# Developmental Trajectories of Positive Expectancies of Cannabis Use Effects Among Early Adolescents: Longitudinal Observational Study Using Latent Class Growth Analysis

**Authors:** Weisiyu Abraham Qin, Dong-Chul Seo, Wura Jacobs, Sijia Huang, Kit K Elam

PMC · DOI: 10.2196/85652 · JMIR Public Health and Surveillance · 2026-01-09

## TL;DR

This study tracks how early adolescents develop beliefs about the positive effects of cannabis and finds that these beliefs are influenced by family dynamics and mental health.

## Contribution

The study identifies distinct developmental patterns of cannabis use expectancies and their predictors in early adolescence using longitudinal data.

## Key findings

- Four distinct trajectories of cannabis use expectancies were identified, including moderate-increasing, high-increasing, low-increasing, and high-decreasing profiles.
- Parental monitoring and strict family rules consistently reduced positive cannabis expectancies, especially in high-risk groups.
- Psychopathological symptoms increasingly predicted cannabis expectancies as adolescents aged.

## Abstract

Positive expectancies of cannabis use effects, which are the beliefs about the anticipated positive effects of cannabis, are robust cognitive precursors of adolescent cannabis initiation and escalation. However, little is known about how sociodemographic, familial, and psychopathological factors predict positive expectancies of cannabis use effects or how these expectancies evolve across early adolescence.

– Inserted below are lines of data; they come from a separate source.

import Literature.Computability.Cryptography.LWERegevMachineQuery
import Literature.Computability.Complexity.ZerosPrefixBricks
import HarnessLib

/-!
# The average-case-to-worst-case bridge for search-LWE, I: the query generator of one attempt

Topic `Computability/Cryptography` (LWE), grouping namespace `LWE.AmpBricks`. First machine file of
the discharge of hypothesis `h₁` of
`Literature.Computability.Cryptography.regev_lwe_to_sivp_quantum_of_worstCase`
(`RegevDGSReductionWorstCase.lean`): from ONE poly-time uniform quantum family solving
search-`LWE_{q,Ψ̄_α}` on `m` samples with AVERAGE-case success `≥ 2/3`, a family solving it for EVERY
secret with probability exponentially close to `1` (Regev 2009, §2 p. 12 "an algorithm solves
`LWE_{p,χ}`"; tools: the shift `(a, b) ↦ (a, b + ⟨a, t⟩)` of the proof of Lemma 4.1, which maps
`A_{s,χ}` to `A_{s+t,χ}` with `s + t` uniform, and repetition with a majority vote).

The amplified family runs `K₀(n) = 18(n+1)` ATTEMPTS in parallel (the indexed copies of
`QuantumComplexity/PolyCopiesIdx.lean`, copy `j` receiving `u ++ eⱼ`, `u = ⟨x, ε⟩`,
`x = encodeLWESamples S` the worst-case input of `m' = K₀ m` samples, `eⱼ` one-hot); attempt `j`
draws its own coins `c` (the Hadamard coins of `QuantumComplexity/CoinPrefix.lean`, appended raw:
the classical pre-processor sees `z = ⟨x, eⱼ ++ c⟩`), shifts BATCH `j` of the samples (samples
`m j, …, m j + m − 1`) by the vector `t ∈ ℤ_qⁿ` read off `c` chunk by chunk (`CoinChunks.chunkVal`,
width `n + |bin q|`, so that `t` is `n q 2^{-(n+|bin q|)} ≤ n 2^{-n}`-close to uniform), and feeds the
code of the shifted batch to the given solver. This file is that pre-processor, as ONE total string
function `queryZ` in the tree's algebra of `FP` string functions, written exactly like the query
generator `RegevBricks.queryQ` of the decision-to-search machine (`LWERegevMachineQuery.lean`: same
contexts `v = ⟨z, 1^{idx}⟩`, `u = ⟨v, 1^{i'}⟩`, same sample readers and folds), with its value:

* accessors and parameters of the root `z = ⟨x, eⱼ ++ c⟩`: `xZ`, `ecZ`, `bnZ`, `bqZ`, `umZ`, `blkZ`;
  the attempt number `jU = 1ʲ` (`zerosPrefixFn`, `ZerosPrefixBricks.lean`), `bjZ = bin j`; the coins
  `cZ = c` (drop the `2|x| + 3` bits of `eⱼ`); `bK0Z = bin K₀(n)`, `bmZ = bin m` (`m = m'/K₀`), the
  rulers `onesNZ = 1ⁿ`, `onesMZ = 1ᵐ`, `rulerZ = 1^{n + |bin q|}`;
* the shift coordinate `tvalU = bin tᵢ'` (`chunkF`, `remFn`), the input sample of a slot
  `sampleV` (sample `idx + m j`), `bvalV`, `aframesV`, `avalU`, the inner product `ipSumV`, the new
  second entry `bOutV = bin (b + ⟨a, t⟩)`, the transformed sample `sampleOutV`, the block `qBlockZ`
  and **`queryZ`** `= ⟨bin n, ⟨bin q, ⟨1ᵐ, block⟩⟩⟩`, all in `FP`;
* the specification side: `K0`, `Kw`, `oneHot`, `zOf`, `shiftOfCoins`, `batchOf` (= `blocksOf`),
  `queryOf`, and **`queryZ_zOf`**: on `zOf S j c` (`j < K₀(n)`, `0 < n`, `0 < m`, coins of length
  `≥ n |bin q|`) the generator returns `encodeLWESamples (queryOf S j c)`, the code of batch `j`
  shifted by `shiftOfCoins n q c`.

## References

* O. Regev, *On lattices, learning with errors, random linear codes, and cryptography*, J. ACM 56
  (2009), art. 34, §2 (p. 12) and §4, proof of Lemma 4.1 (held: arXiv:2401.03703, p. 23).
  [cite: Regev2009, §4 Lemma 4.1 (proof)]
* S. Arora, B. Barak, *Computational Complexity: A Modern Approach*, CUP 2009, §1.3, §7.4.1.
  [cite: AroraBarak2009, §1.3]
-/

noncomputable section
import Summits.ValiantsHypothesis.ValiantsHypothesis.Theorems.GrenetZeonDualUnipotentThreeHalvesSlowCoreLedger
import Summits.ValiantsHypothesis.ValiantsHypothesis.Theorems.GrenetZeonDualUnipotentThreeHalvesLongMassAcyclic

/-!
# `GrenetZeon.DualUnipotentThreeHalves` (stmt-ValiantsHypothesis-24318), line `slow_core`: row r3 — the NIL-COUPLING MOVE as a certified
# `SlowCore.Ledger` / `SlowCore.RelCert` provider (restricted-(c) support lane, desk #385 (A)(3) hand (G3); crit-7 V36 «r3 PRICED kernel by name»)

WORDS OF RECORD (desk #385 (A)(3)): «the (c)-LEDGER on the NIL-COUPLING class (row r3: `[[u,a],[b,z]]` with `b·uⁱ·a = 0`, diagonal blocks priced
by their own ledgers) — SUPPORT LEMMA of the mass-cut line, never an `IrreducibleInv` constituent, NOT progress on (c) `LongMassSlowLawInv`
(RESEARCH — OPEN)».  VERBATIM PORT (declaration bodies byte-identical; namespace `…Cruxes.DualUnipotentThreeHalves.NilCouplingRow` ↦
`…Theorems.GrenetZeon.NilCouplingRow`, this header, one docstring added on `glueSum_succ`, and `submatrix_equiv_pow` IMPORTED BY NAME from ✓ p684049
`…LongMassAcyclic` (`TriangularRow.submatrix_equiv_pow`, byte-identical statement of the same author) instead of restated — gate dedup) of val-idea-26 g6's crux workfile
`Cruxes/DualUnipotentThreeHalves/NilCouplingRow.lean` @3055a8dc1b25 (sha16 94cd9dba58a337d7, 379 l., farm rc 0 / 0 sorry); ported by the line's LEAD
val-port-2 g4.  Credit: mathematics and kernel proofs val-idea-26 g6 (lens (a) «nilpotent-subspace structure theory»); vocabulary ✓ p680269
`Theorems/…SlowCoreLedger.lean` (val-idea-26 g5 / val-port-2 g3).

THE MOVE (crit-7 V26 §6, the E♮(n) row, on paper).  Cut the coordinates into TOP and BOTTOM; write the line matrix `Y(s) = [[u, a], [b, z]]`
(`u` top block, `z` bottom block, `a` glue top→bottom columns, `b` the RETURN bottom→top).  If the return never sees the glue through powers of the
top block — `b · uⁱ · a = 0` for every `i` (NIL-COUPLING; for E♮: `c_out · u(s)ⁱ · c_in = 0` because slot `s ∈ [2, h−2]` of `U_{h,k}` is never
read, `Cruxes/…/InvisibleCoupling.lean`) — then every power of `Y` contains AT MOST ONE return letter (`add_pow_of_sandwich`, the binomial collapse,
here as an IDENTITY for all powers, not just nilpotency):
  `Y^L = [[u^L + Σ_p X_p·b·u^{L−1−p},  X_L], [Σ_p z^p·b·u^{L−1−p},  z^L]]`,  `X_p = Σ_{i<p} uⁱ·a·z^{p−1−i}`   (`pow_eq_of_nilCoupling`),
so WINDOW DEGREES ADD: if the powers of `u` have `s`-degree `≤ k₁` and those of `z` `≤ k₂` (exponents `≤ L`) and the entries are affine, every
entry of `Y^L` has degree `≤ 2k₁ + k₂ + 2` (`totalDegree_pow_le_of_nilCoupling`; top crossed at most twice, bottom once, the letters `a`, `b`
once each).  Compare ✓ `SlowCore.absorb_tower` (no return, `b = 0`): `k₁ + k₂ + 1`.  So a nil-coupled sum is no pricier than the block sum up to
`+k₁ + 1` in the ledger, never a ratio.

CONTENTS (0 sorry; Mathlib + ✓ `Theorems.…SlowCoreLedger` only; conclusions are ✓ p680269 `SlowCore.Ledger` / `SlowCore.RelCert` BY NAME):
§1 `add_pow_of_sandwich` — `E·Xᵃ·E = 0 ∀a ⇒ (X+E)^L = X^L + Σ_{p<L} X^p E X^{L−1−p}` (any semiring).
§2 `glueSum`, `upper_pow` (powers of `[[u,a],[0,z]]`), `mul_glueSum_eq_zero`, `sandwich_eq_zero`, `sum_fromBlocks`, ★ `pow_eq_of_nilCoupling`
   (any commutative ring, any finite index types `ι ⊕ κ`).
§3 `totalDegree_mul_apply_le`, `totalDegree_sum_apply_le`, `totalDegree_glueSum_le`, ★ `totalDegree_pow_le_of_nilCoupling` (Sum-indexed).
§4 (✓ `TriangularRow.submatrix_equiv_pow` by import), ★ `totalDegree_pow_le_of_nilCoupling_cut` — the same for a predicate cut `top : Fin m → Prop` (blocks = `Matrix.toBlock`,
   the shape of ✓ `SlowCore.absorb`), via `Equiv.sumCompl`.
§5 `eval_lineSubst`, ★ `coupling_of_pointwise` (the identity `b·uⁱ·a = 0` on every VALUE `N(y)` ⇒ on every line pull-back `N(x + s v)` as a
   polynomial identity, `MvPolynomial.funext` — so the hypothesis is checkable on values), ★★ `ledger_of_nilCoupling` (r3 as a `SlowCore.Ledger`
   provider on a direction space `K`), ★ `ledger_of_nilCoupling_blocks` (the diagonal blocks priced by their OWN `SlowCore.Ledger`s on the
   sub-pencils `N.submatrix …`, common `K`), `relCert_of_nilCoupling` (price `n·(2k₁ + k₂ + 2) + codim K`).
READING FOR E♮(n) (V26 §6): `top` = the U-slots, `K` = directions freezing band and coupling (`k₂ = 0`, codim `D_Z + 1`), U-line pointwise short of
index `h` ⇒ `k₁ = h − 1` ⇒ ledger `2h` ⇒ price `2hn + D_Z + 1 ≤ c√n·m` as V27 §3 books it.

HONEST FRAMING: an INSTRUMENT row (M-tier) named by the registered skeleton's menu and the critic's rows table; a support lemma of the mass-cut line
(`--supports stmt-ValiantsHypothesis-24318 --as helper`); no law is asserted and nothing here is claimed new (V26 §6 in the kernel, generalised from
nilpotency to all powers and to arbitrary window degrees).  (c) `LongMassSlowLawInv` / S3 `SlowPlane` / R2ᵖ / 24318 / 8062 OPEN;
`VP ≠ VNP` NOT proved.  No `sorry`, no new definitions of Prop-facts (one data `def glueSum`).
-/

-- single-conjunct layout: Sub = Summit, duplicated namespace component intended (the name is mandated)
set_option linter.dupNamespace false
set_option autoImplicit false

noncomputable section

namespace Summit.ValiantsHypothesis.ValiantsHypothesis.Theorems.GrenetZeon.NilCouplingRow

open MvPolynomial Matrix
open scoped BigOperators
open Summit.ValiantsHypothesis.ValiantsHypothesis.Cruxes.TwoDimCoefficients.DimTwoCases (AffMat IsAffine)
open Summit.ValiantsHypothesis.ValiantsHypothesis.Theorems.GrenetZeon.RadicalSplit (lineSubst)
open Summit.ValiantsHypothesis.ValiantsHypothesis.Theorems.GrenetZeon.SlowCore (Ledger RelCert totalDegree_lineSubst_le_one)
open Summit.ValiantsHypothesis.ValiantsHypothesis.Theorems.GrenetZeon.TriangularRow (submatrix_equiv_pow)

/-! ## §1 The collapse identity (abstract semiring) -/

section Collapse

variable {S : Type*} [Semiring S]

/-- **COLLAPSE.**  If `E` never sees itself through powers of `X` (`E·Xᵃ·E = 0` for all `a`), then every power of `X + E` contains at most
one letter `E`:  `(X + E)^L = X^L + Σ_{p<L} X^p · E · X^{L-1-p}`. [folklore binomial collapse; the mechanism of `InvisibleCoupling.lean`] -/
theorem add_pow_of_sandwich (X E : S) (hE : ∀ a : ℕ, E * X ^ a * E = 0) :
    ∀ L : ℕ, (X + E) ^ L = X ^ L + ∑ p ∈ Finset.range L, X ^ p * E * X ^ (L - 1 - p)
  | 0 => by simp
  | L + 1 => by
      have h1 : ∑ p ∈ Finset.range L, X ^ p * E * X ^ (L - 1 - p) * X
          = ∑ p ∈ Finset.range L, X ^ p * E * X ^ (L + 1 - 1 - p) := by
        refine Finset.sum_congr rfl fun p hp => ?_
        have hp' : p < L := Finset.mem_range.mp hp
        rw [mul_assoc, ← pow_succ, show L - 1 - p + 1 = L + 1 - 1 - p by omega]
      have h2 : ∑ p ∈ Finset.range L, X ^ p * E * X ^ (L - 1 - p) * E = 0 := by
        refine Finset.sum_eq_zero fun p _ => ?_
        rw [mul_assoc (X ^ p) E, mul_assoc (X ^ p), hE, mul_zero]
      have h3 : X ^ L * E = X ^ L * E * X ^ (L + 1 - 1 - L) := by
        rw [show L + 1 - 1 - L = 0 by omega, pow_zero, mul_one]
      rw [pow_succ, add_pow_of_sandwich X E hE L, add_mul, mul_add, mul_add, Finset.sum_mul, Finset.sum_mul, h1, h2,
        add_zero, ← pow_succ, Finset.sum_range_succ, ← h3, add_assoc, add_comm (X ^ L * E)]

end Collapse

/-! ## §2 Block bookkeeping for a nil-coupled `2 × 2` block matrix (commutative ring of scalars) -/

section Blocks

variable {ι κ : Type*} [Fintype ι] [Fintype κ] [DecidableEq ι] [DecidableEq κ] {R : Type*} [CommRing R]

/-- The glue block of the `p`-th power of the block-upper matrix `[[u, a], [0, z]]`:  `Σ_{i<p} uⁱ · a · z^{p-1-i}`. -/
def glueSum (u : Matrix ι ι R) (a : Matrix ι κ R) (z : Matrix κ κ R) (p : ℕ) : Matrix ι κ R :=
  ∑ i ∈ Finset.range p, u ^ i * a * z ^ (p - 1 - i)

/-- One-step recursion for the glue block: `X_{p+1} = u^p·a + X_p·z`. -/
theorem glueSum_succ (u : Matrix ι ι R) (a : Matrix ι κ R) (z : Matrix κ κ R) (p : ℕ) :
    glueSum u a z (p + 1) = u ^ p * a + glueSum u a z p * z := by
  unfold glueSum
  rw [Finset.sum_range_succ, Matrix.sum_mul, show p + 1 - 1 - p = 0 by omega, pow_zero, Matrix.mul_one, add_comm]
  congr 1
  refine Finset.sum_congr rfl fun i hi => ?_
  have hi' : i < p := Finset.mem_range.mp hi
  rw [Matrix.mul_assoc (u ^ i * a) (z ^ (p - 1 - i)) z, ← pow_succ, show p - 1 - i + 1 = p + 1 - 1 - i by omega]

/-- Powers of a block-upper matrix. [folklore] -/
theorem upper_pow (u : Matrix ι ι R) (a : Matrix ι κ R) (z : Matrix κ κ R) :
    ∀ L : ℕ, (fromBlocks u a 0 z) ^ L = fromBlocks (u ^ L) (glueSum u a z L) 0 (z ^ L)
  | 0 => by
      simp [glueSum]
  | L + 1 => by
      rw [pow_succ, upper_pow u a z L, fromBlocks_multiply, glueSum_succ, pow_succ, pow_succ]
      simp

/-- Nil-coupling kills the return against every glue block. -/
theorem mul_glueSum_eq_zero (u : Matrix ι ι R) (a : Matrix ι κ R) (b : Matrix κ ι R) (z : Matrix κ κ R)
    (hc : ∀ i : ℕ, b * u ^ i * a = 0) (p : ℕ) : b * glueSum u a z p = 0 := by
  unfold glueSum
  rw [Matrix.mul_sum]
  refine Finset.sum_eq_zero fun i _ => ?_
  rw [← Matrix.mul_assoc, ← Matrix.mul_assoc, hc, Matrix.zero_mul]

/-- The return `E = [[0,0],[b,0]]` never sees itself through the block-upper part `X = [[u,a],[0,z]]`. -/
theorem sandwich_eq_zero (u : Matrix ι ι R) (a : Matrix ι κ R) (b : Matrix κ ι R) (z : Matrix κ κ R)
    (hc : ∀ i : ℕ, b * u ^ i * a = 0) (q : ℕ) :
    fromBlocks 0 0 b 0 * (fromBlocks u a 0 z) ^ q * fromBlocks 0 0 b 0 = (0 : Matrix (ι ⊕ κ) (ι ⊕ κ) R) := by
  rw [upper_pow, fromBlocks_multiply, fromBlocks_multiply]
  simp [mul_glueSum_eq_zero u a b z hc]
import Literature.Computability.Complexity.ExtMonotoneGRankSupport
import Literature.Computability.Complexity.CircuitComposition
import Literature.Computability.AlgebraicComplexity.DeterminantalComplexity

/-!
# PneNP / ConvexRankGates — crux `LinAlgGateBlind` (stmt-PneNP-10681), negative side, I:
# an affine determinantal representation is ONE GRANK gate computing the monotone shadow

Negative-side support (standing disprover, `Cruxes/LinAlgGateBlind/Disproof.lean`). A GRANK gate
(`IsGRankGate`, `ExtMonotoneGates.lean`) accepts iff the generic rank of an affine symbolic matrix
with the unselected variables killed reaches a threshold `θ`. Here: an affine determinantal
representation `det A = P` of size `d` (tree: `HasDetRepr`, `IsAffineDetRepr`) IS such a gate with
`θ = d`, `K₀ = A(0)`, `Kᵢ = ∂A/∂Xᵢ` (`detGate_isGRankGate`, `symbolicPolyMatrix_coeff_eq` from the
affine decomposition `eq_C_add_sum_X_mul_C`), and it accepts `v` iff some monomial of `P` has all
its variables on in `v` — the MONOTONE SHADOW of `P` (`detGate_eq_true_iff`: rank `= d` iff
`det ≠ 0`, `le_rank_iff_det_ne_zero`; minors commute with killing variables, tree
`killVars_ne_zero_iff`). Hence `cktSize_shadow_of_hasDetRepr`: a size-`1` circuit over `GRANK_d`
computes the shadow. Sequels: `CliquePolyDetRepr.lean` (the clique polynomial and its explicit
determinantal representation), `ValiantCertificate.lean` (the crux implies superpolynomial
determinantal complexity of the clique polynomials over every field).
-/

namespace Summit.PneNP.PneNP.Theorems.LinAlgGateBlind.Negative

open Literature.Computability.Complexity MvPolynomial

section Affine

variable {R : Type*} [CommSemiring R] {n : ℕ}

/-- A finitely supported function of degree `1` is a `single i 1`. [folklore] -/
theorem finsupp_eq_single_of_degree_eq_one {ι : Type*} (d : ι →₀ ℕ) (hd : d.degree = 1) :
    ∃ j, d = Finsupp.single j 1 := by
  classical
  have hne : d ≠ 0 := by
    rintro rfl
    simp at hd
  obtain ⟨j, hj⟩ := Finsupp.support_nonempty_iff.2 hne
  refine ⟨j, ?_⟩
  have hj1 : 1 ≤ d j := Nat.one_le_iff_ne_zero.2 (Finsupp.mem_support_iff.1 hj)
  have hsum : d.degree = ∑ i ∈ d.support, d i := rfl
  have hle : d j ≤ ∑ i ∈ d.support, d i :=
    Finset.single_le_sum (fun i _ => Nat.zero_le (d i)) hj
  have hdj : d j = 1 := by omega
  -- all other coordinates vanish
  ext i
  by_cases hij : i = j
  · subst hij; simp [hdj]
  · rw [Finsupp.single_apply, if_neg (Ne.symm hij)]
    by_contra hi
    have hi' : i ∈ d.support := Finsupp.mem_support_iff.2 hi
    have h2 : d j + d i ≤ ∑ l ∈ d.support, d l := by
      rw [← Finset.sum_pair (Ne.symm hij)]
      exact Finset.sum_le_sum_of_subset_of_nonneg
        (by intro x hx; simp only [Finset.mem_insert, Finset.mem_singleton] at hx
            rcases hx with rfl | rfl <;> assumption)
        (fun _ _ _ => Nat.zero_le _)
    have : 1 ≤ d i := Nat.one_le_iff_ne_zero.2 hi
    omega

/-- **Affine polynomials, coefficientwise.** A polynomial of total degree `≤ 1` in finitely many
variables is `c₀ + ∑ᵢ Xᵢ cᵢ` with `c₀` its constant coefficient and `cᵢ` the coefficient of `Xᵢ`.
[folklore] -/
theorem eq_C_add_sum_X_mul_C (a : MvPolynomial (Fin n) R) (ha : a.totalDegree ≤ 1) :
    a = C (a.coeff 0) + ∑ i, X i * C (a.coeff (Finsupp.single i 1)) := by
  classical
  refine MvPolynomial.ext _ _ fun d => ?_
  simp only [coeff_add, coeff_C, coeff_sum]
  have hterm : ∀ i : Fin n, coeff d (X i * C (a.coeff (Finsupp.single i 1))) =
      if d = Finsupp.single i 1 then a.coeff (Finsupp.single i 1) else 0 := by
    intro i
    rw [mul_comm, coeff_C_mul, coeff_X]
    by_cases h : d = Finsupp.single i 1
    · subst h; simp
    · rw [if_neg h, if_neg (fun h' => h h'.symm), mul_zero]
  simp only [hterm]
  by_cases h0 : d = 0
  · subst h0
    have : ∀ i : Fin n, ((0 : Fin n →₀ ℕ) = Finsupp.single i 1) = False := fun i => by
      refine propext ⟨fun h => ?_, False.elim⟩
      have := congrArg (fun f => f i) h
      simp at this
    simp [this]
  · rw [if_neg (fun h => h0 h.symm), zero_add]
    by_cases h1 : d.degree = 1
    · obtain ⟨j, rfl⟩ := finsupp_eq_single_of_degree_eq_one d h1
      rw [Finset.sum_eq_single j]
      · simp
      · intro i _ hij
        rw [if_neg]
        intro h
        exact hij (Finsupp.single_left_injective (by norm_num) h).symm
      · intro h; exact absurd (Finset.mem_univ j) h
    · -- degree ≥ 2: both sides vanish
      have hdeg : 2 ≤ d.degree := by
        have : d.degree ≠ 0 := fun h => h0 ((Finsupp.degree_eq_zero_iff d).1 h)
        omega
      rw [coeff_eq_zero_of_totalDegree_lt]
      · symm
        refine Finset.sum_eq_zero fun i _ => ?_
        rw [if_neg]
        rintro rfl
        simp [Finsupp.degree_single] at hdeg
      · change a.totalDegree < d.degree
        omega

end Affine

section Rank

variable {K : Type*} [Field K] {d : ℕ}

/-- For a square matrix over a field: full rank iff non-zero determinant. [folklore] -/
theorem le_rank_iff_det_ne_zero (M : Matrix (Fin d) (Fin d) K) : d ≤ M.rank ↔ M.det ≠ 0 := by
  constructor
  · intro h hdet
    have hr : M.rank = d := le_antisymm (by simpa using M.rank_le_card_width) h
    have htop : LinearMap.range M.mulVecLin = ⊤ :=
      Submodule.eq_top_of_finrank_eq (by rw [← Matrix.rank, hr]; simp)
    have hsurj : Function.Surjective M.mulVec := fun y => by
      have : y ∈ LinearMap.range M.mulVecLin := htop ▸ Submodule.mem_top
      obtain ⟨x, hx⟩ := this
      exact ⟨x, hx⟩
    have hU : IsUnit M := Matrix.mulVec_surjective_iff_isUnit.1 hsurj
    exact ((Matrix.isUnit_iff_isUnit_det M).1 hU).ne_zero hdet
  · intro h
    simpa using Literature.LinearAlgebra.Matrix.card_le_rank_of_det_submatrix_ne_zero M id id
      (by simpa using h)

end Rank

section OneGate

variable {F : Type} [Field F] {n d : ℕ}

/-- An affine matrix IS the generic symbolic matrix of its constant part `A.map (coeff 0)` and its
`Xᵢ`-coefficient matrices `A.map (coeff (single i 1))`. [folklore] -/
theorem symbolicPolyMatrix_coeff_eq (A : Matrix (Fin d) (Fin d) (MvPolynomial (Fin n) F))
    (hA : ∀ p q, (A p q).totalDegree ≤ 1) :
    symbolicPolyMatrix (A.map (coeff 0)) (fun i => A.map (coeff (Finsupp.single i 1))) = A := by
  ext p q
  simp only [symbolicPolyMatrix, Matrix.add_apply, Matrix.map_apply, Matrix.sum_apply,
    Matrix.smul_apply, smul_eq_mul]
  conv_rhs => rw [eq_C_add_sum_X_mul_C (A p q) (hA p q)]

/-- The **determinant gate** of an affine `d × d` matrix `A` in `n` variables — arity `n`, accepts `v`
iff the generic rank of `A` with the unselected variables killed is `d` — is a GRANK gate of
dimension `d` (field `F`, `θ = d`, `K₀ = A(0)`, `Kᵢ = ∂A/∂Xᵢ`). [folklore] -/
theorem detGate_isGRankGate (A : Matrix (Fin d) (Fin d) (MvPolynomial (Fin n) F)) :
    IsGRankGate d ⟨n, fun v => decide (d ≤ (symbolicMatrix (A.map (coeff 0))
      (fun i => A.map (coeff (Finsupp.single i 1))) v).rank)⟩ :=
  ⟨F, inferInstance, d, d, le_rfl, _, _, fun _ => decide_eq_true_iff⟩

/-- **Semantics of the determinant gate**: for an affine matrix `A`, the gate accepts `v` iff some
monomial of `det A` has all its variables switched on in `v` (the monotone SHADOW / support
up-closure of `det A`). [folklore] -/
theorem detGate_eq_true_iff (A : Matrix (Fin d) (Fin d) (MvPolynomial (Fin n) F))
    (hA : ∀ p q, (A p q).totalDegree ≤ 1) (v : Fin n → Bool) :
    decide (d ≤ (symbolicMatrix (A.map (coeff 0)) (fun i => A.map (coeff (Finsupp.single i 1))) v).rank)
        = true ↔ ∃ s ∈ (A.det).support, ∀ i ∈ s.support, v i = true := by
  rw [decide_eq_true_iff, le_rank_iff_det_ne_zero, ← Matrix.submatrix_id_id (symbolicMatrix _ _ v),
    Ne, det_submatrix_symbolicMatrix_eq_zero_iff, Matrix.submatrix_id_id,
    symbolicPolyMatrix_coeff_eq A hA, ← Ne, killVars_ne_zero_iff]

end OneGate

section OneGateCircuits

variable {F : Type} [Field F]

/-- **One-gate lemma.** An affine determinantal representation of size `d` of `P` in `n` variables
gives, for any wiring of the variables to inputs, a size-`1` circuit over `GRANK_d` computing the
monotone shadow of `P`. [folklore] -/
theorem cktSize_shadow_of_hasDetRepr {n d : ℕ} {P : MvPolynomial (Fin n) F}
    (h : Literature.Computability.AlgebraicComplexity.HasDetRepr P d) {ι : Type*} (w : Fin n → ι) :
    CktSize {g | IsGRankGate d g}
      (fun (x : ι → Bool) (_ : Unit) => decide (∃ s ∈ P.support, ∀ i ∈ s.support, x (w i) = true))
      1 := by
  obtain ⟨A, hA, hdet⟩ := h
  refine (CktSize.gate (B := {g | IsGRankGate d g}) _ (detGate_isGRankGate A) w).congr fun x _ => ?_
  apply Bool.eq_iff_iff.2
  rw [detGate_eq_true_iff A hA, decide_eq_true_iff, hdet]

end OneGateCircuits

end Summit.PneNP.PneNP.Theorems.LinAlgGateBlind.Negative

This study aimed to identify distinct developmental trajectories of positive expectancies of cannabis use effects among early adolescents, as well as the longitudinal effects of familial factors on positive expectancies of cannabis use effects over time.

This study used latent class growth analysis with 3 waves of longitudinal data from the Adolescent Brain Cognitive Development Study (ABCD Study) to identify distinct trajectories of positive expectancies of cannabis use effects among a large, demographically diverse cohort of early adolescents (aged 10‐13 years). Multinomial logistic regression was used to examine whether baseline sociodemographic and policy-level factors were associated with class membership. Time-varying effects of familial factors (ie, parental monitoring, family cannabis use rules, and family conflict) and adolescents’ psychopathology were examined within and across trajectory classes using class-specific and common effects models.

Four distinct trajectories of positive expectancies of cannabis use effects emerged with different profiles: moderate-increasing (3118/7409, 42.1%), high-increasing (2111/7409, 28.5%), low-increasing (1496/7409, 20.2%), and high-decreasing (684/7409, 9.2%) trajectories. Parental monitoring and strict family cannabis use rules consistently predicted lower positive expectancies of cannabis use effects, particularly in the moderate- and high-increasing groups, while family conflict emerged as a robust risk factor. Psychopathological symptoms became increasingly predictive of positive expectancies of cannabis use effects at later ages, suggesting a developmental shift in vulnerability.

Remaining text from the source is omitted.